Task inputs:
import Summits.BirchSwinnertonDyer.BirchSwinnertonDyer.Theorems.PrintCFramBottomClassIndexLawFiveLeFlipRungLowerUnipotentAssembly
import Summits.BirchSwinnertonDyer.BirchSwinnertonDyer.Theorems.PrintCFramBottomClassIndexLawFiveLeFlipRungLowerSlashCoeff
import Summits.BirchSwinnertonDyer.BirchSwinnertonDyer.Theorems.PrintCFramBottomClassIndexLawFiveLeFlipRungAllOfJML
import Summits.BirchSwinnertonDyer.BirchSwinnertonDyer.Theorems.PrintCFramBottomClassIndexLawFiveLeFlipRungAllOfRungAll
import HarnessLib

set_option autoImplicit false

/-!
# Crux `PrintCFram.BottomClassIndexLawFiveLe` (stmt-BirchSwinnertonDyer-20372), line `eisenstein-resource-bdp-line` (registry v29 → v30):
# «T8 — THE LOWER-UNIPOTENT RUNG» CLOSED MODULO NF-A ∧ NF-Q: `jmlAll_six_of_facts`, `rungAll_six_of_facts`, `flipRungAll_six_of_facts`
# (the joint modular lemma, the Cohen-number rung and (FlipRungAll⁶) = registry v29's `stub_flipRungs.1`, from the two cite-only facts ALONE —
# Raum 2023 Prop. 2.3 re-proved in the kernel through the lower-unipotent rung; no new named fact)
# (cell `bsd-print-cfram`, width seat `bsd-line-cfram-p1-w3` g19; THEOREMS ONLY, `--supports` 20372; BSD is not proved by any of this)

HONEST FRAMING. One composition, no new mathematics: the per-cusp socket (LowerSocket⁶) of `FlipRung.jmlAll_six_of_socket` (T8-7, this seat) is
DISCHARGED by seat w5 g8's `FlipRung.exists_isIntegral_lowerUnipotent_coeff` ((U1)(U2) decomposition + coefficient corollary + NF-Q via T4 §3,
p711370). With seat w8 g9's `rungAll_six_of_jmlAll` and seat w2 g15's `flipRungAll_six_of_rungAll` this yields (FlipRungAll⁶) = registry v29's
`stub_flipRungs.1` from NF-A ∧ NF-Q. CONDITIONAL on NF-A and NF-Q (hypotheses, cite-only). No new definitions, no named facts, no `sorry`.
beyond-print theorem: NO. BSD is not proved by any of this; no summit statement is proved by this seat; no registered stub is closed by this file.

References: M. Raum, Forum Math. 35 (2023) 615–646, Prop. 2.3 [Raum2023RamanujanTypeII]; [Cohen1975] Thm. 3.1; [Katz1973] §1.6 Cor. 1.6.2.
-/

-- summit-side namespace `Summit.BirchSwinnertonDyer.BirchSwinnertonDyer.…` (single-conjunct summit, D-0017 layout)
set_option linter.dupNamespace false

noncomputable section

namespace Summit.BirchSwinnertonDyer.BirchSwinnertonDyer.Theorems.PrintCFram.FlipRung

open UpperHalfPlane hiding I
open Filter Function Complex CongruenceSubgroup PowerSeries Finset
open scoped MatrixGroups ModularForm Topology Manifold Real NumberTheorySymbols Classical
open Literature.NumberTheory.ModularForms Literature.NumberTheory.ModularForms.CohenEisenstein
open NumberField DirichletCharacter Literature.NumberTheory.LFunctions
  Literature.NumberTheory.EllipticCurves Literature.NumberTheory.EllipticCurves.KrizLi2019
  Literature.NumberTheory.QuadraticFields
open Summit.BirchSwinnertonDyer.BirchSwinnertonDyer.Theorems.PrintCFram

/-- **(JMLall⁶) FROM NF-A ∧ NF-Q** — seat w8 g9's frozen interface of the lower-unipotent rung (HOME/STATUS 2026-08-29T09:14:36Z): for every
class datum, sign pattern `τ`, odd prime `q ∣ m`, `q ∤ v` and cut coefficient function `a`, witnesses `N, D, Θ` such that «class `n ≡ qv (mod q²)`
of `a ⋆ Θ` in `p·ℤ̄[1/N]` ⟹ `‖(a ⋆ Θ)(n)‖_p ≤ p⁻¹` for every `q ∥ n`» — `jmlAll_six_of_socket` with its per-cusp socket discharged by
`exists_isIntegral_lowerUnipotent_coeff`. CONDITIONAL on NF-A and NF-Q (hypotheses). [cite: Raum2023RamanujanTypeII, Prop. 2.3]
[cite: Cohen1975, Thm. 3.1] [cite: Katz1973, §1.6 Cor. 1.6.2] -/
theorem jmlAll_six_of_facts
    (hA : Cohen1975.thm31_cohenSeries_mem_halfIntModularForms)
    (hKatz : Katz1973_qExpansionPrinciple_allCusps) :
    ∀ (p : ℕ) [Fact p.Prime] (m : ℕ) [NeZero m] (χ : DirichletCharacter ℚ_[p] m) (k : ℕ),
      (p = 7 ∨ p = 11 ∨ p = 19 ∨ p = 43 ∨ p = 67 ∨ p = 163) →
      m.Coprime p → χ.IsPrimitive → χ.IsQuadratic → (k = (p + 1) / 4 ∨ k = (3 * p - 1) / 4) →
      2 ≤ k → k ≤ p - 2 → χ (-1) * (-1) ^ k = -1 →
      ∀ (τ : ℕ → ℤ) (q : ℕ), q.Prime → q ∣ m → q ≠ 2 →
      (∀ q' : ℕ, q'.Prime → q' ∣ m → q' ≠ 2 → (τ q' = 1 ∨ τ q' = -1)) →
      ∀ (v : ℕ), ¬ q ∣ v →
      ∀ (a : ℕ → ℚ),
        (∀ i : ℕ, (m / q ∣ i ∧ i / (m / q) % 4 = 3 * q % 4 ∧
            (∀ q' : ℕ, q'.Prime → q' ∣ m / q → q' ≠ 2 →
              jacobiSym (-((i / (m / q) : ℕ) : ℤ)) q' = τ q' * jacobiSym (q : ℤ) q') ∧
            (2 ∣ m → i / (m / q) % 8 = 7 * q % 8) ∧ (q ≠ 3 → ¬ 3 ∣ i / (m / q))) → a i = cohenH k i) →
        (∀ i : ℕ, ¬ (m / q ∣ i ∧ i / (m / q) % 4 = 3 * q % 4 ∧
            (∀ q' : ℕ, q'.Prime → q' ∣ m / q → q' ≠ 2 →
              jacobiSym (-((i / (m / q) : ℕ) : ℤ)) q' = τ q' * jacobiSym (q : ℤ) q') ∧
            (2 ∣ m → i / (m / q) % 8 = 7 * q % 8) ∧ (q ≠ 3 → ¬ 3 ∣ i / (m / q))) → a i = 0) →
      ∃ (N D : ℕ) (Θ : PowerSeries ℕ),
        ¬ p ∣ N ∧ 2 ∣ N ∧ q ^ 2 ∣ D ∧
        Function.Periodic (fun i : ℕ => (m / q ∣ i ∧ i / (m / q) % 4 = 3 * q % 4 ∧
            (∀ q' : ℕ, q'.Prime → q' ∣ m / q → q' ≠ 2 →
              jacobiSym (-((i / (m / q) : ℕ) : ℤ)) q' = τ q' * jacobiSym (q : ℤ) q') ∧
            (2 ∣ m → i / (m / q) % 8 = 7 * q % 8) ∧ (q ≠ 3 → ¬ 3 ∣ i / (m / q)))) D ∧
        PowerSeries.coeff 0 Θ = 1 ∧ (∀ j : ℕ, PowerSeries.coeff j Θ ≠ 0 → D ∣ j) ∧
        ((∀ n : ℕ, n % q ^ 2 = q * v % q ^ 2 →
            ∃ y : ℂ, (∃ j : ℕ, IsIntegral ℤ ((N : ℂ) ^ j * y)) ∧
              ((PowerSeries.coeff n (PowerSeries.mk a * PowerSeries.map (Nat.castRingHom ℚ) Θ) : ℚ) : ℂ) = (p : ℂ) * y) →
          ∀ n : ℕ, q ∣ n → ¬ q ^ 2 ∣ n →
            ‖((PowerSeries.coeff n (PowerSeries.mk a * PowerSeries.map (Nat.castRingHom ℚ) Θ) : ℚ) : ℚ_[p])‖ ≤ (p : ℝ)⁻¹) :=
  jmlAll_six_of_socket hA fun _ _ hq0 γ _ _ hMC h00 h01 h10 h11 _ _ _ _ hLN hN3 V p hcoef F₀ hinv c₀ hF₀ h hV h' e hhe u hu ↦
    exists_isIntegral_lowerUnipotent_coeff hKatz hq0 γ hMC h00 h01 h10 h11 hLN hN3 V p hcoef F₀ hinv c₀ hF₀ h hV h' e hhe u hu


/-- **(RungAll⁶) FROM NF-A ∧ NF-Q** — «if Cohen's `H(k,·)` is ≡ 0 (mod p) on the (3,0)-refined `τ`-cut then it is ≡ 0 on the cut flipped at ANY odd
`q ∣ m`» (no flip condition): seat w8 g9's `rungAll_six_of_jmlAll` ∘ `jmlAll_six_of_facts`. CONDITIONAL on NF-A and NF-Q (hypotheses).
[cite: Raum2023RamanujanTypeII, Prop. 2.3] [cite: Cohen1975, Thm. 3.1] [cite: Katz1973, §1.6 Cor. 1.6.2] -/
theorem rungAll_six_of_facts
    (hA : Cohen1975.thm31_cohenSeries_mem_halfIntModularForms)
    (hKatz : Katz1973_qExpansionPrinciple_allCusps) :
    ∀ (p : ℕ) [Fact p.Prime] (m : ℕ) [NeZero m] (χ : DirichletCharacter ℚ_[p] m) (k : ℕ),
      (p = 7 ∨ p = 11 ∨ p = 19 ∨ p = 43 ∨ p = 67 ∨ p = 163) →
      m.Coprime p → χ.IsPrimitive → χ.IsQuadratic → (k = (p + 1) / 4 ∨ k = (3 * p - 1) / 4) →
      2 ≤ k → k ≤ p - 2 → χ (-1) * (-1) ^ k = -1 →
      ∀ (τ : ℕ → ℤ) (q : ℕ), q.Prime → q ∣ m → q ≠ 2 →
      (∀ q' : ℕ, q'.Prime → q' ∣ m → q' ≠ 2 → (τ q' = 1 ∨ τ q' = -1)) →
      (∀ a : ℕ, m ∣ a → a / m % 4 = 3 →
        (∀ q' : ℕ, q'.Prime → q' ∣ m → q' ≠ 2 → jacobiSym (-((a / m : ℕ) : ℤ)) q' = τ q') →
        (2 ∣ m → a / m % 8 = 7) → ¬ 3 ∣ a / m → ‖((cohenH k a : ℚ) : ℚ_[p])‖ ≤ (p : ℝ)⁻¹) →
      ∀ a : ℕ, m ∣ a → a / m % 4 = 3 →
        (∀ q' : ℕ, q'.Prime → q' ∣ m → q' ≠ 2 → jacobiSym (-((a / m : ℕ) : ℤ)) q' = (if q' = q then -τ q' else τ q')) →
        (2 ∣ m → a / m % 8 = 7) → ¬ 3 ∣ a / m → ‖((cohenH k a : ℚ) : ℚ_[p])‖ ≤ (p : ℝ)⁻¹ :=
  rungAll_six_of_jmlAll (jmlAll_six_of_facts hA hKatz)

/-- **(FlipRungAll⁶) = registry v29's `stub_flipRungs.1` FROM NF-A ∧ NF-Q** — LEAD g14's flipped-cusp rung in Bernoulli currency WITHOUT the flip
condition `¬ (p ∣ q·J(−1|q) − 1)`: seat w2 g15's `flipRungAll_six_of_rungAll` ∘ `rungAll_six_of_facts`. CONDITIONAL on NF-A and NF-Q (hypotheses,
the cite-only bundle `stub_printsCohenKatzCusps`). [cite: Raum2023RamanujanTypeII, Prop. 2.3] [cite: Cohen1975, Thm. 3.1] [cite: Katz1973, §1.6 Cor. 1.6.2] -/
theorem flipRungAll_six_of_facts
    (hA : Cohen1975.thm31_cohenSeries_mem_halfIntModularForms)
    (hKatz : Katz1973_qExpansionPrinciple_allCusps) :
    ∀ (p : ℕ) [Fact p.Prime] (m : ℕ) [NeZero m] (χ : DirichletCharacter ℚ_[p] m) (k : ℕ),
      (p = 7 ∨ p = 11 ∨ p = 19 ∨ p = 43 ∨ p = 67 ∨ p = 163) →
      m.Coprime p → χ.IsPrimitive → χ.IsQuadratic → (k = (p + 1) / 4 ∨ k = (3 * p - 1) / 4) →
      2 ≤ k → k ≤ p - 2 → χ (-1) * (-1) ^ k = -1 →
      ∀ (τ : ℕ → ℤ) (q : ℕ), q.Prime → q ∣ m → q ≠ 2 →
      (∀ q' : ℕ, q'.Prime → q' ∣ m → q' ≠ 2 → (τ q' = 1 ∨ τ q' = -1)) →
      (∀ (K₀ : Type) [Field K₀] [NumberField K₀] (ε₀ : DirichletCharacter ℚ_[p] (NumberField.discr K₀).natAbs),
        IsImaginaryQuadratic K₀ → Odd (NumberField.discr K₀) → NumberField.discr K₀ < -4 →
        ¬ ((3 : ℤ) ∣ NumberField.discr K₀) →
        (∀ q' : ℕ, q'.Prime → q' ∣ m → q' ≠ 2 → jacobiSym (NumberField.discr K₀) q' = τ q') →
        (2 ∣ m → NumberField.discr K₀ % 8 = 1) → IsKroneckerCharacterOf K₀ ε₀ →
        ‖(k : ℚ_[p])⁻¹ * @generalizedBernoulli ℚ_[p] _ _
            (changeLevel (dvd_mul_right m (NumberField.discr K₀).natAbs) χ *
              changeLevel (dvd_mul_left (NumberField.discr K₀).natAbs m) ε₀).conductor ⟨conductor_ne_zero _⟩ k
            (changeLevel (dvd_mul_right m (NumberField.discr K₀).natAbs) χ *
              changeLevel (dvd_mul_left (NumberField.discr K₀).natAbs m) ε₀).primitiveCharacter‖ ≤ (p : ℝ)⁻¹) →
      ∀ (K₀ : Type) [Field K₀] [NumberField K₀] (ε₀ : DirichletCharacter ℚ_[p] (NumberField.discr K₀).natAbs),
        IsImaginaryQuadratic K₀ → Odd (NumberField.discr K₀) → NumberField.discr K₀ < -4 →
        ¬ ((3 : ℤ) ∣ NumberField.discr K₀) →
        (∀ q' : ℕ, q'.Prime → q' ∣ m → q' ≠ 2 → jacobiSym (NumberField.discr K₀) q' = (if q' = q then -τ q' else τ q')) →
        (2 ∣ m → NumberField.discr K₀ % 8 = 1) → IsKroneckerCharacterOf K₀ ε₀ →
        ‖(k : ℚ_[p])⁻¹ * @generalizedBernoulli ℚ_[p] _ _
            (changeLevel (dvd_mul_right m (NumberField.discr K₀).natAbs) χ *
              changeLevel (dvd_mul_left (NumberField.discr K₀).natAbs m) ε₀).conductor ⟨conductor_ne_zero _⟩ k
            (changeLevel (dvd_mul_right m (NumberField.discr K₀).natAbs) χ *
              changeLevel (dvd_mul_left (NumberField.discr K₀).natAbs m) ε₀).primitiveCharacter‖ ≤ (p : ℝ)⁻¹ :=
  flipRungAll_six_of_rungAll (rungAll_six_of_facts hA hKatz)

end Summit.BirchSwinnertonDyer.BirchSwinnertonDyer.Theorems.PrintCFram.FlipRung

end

What you are asked to do: Please copy out each line of the material that contains the string "Literature".

Answer area:
open Literature.NumberTheory.ModularForms Literature.NumberTheory.ModularForms.CohenEisenstein
open NumberField DirichletCharacter Literature.NumberTheory.LFunctions
  Literature.NumberTheory.EllipticCurves Literature.NumberTheory.EllipticCurves.KrizLi2019
  Literature.NumberTheory.QuadraticFields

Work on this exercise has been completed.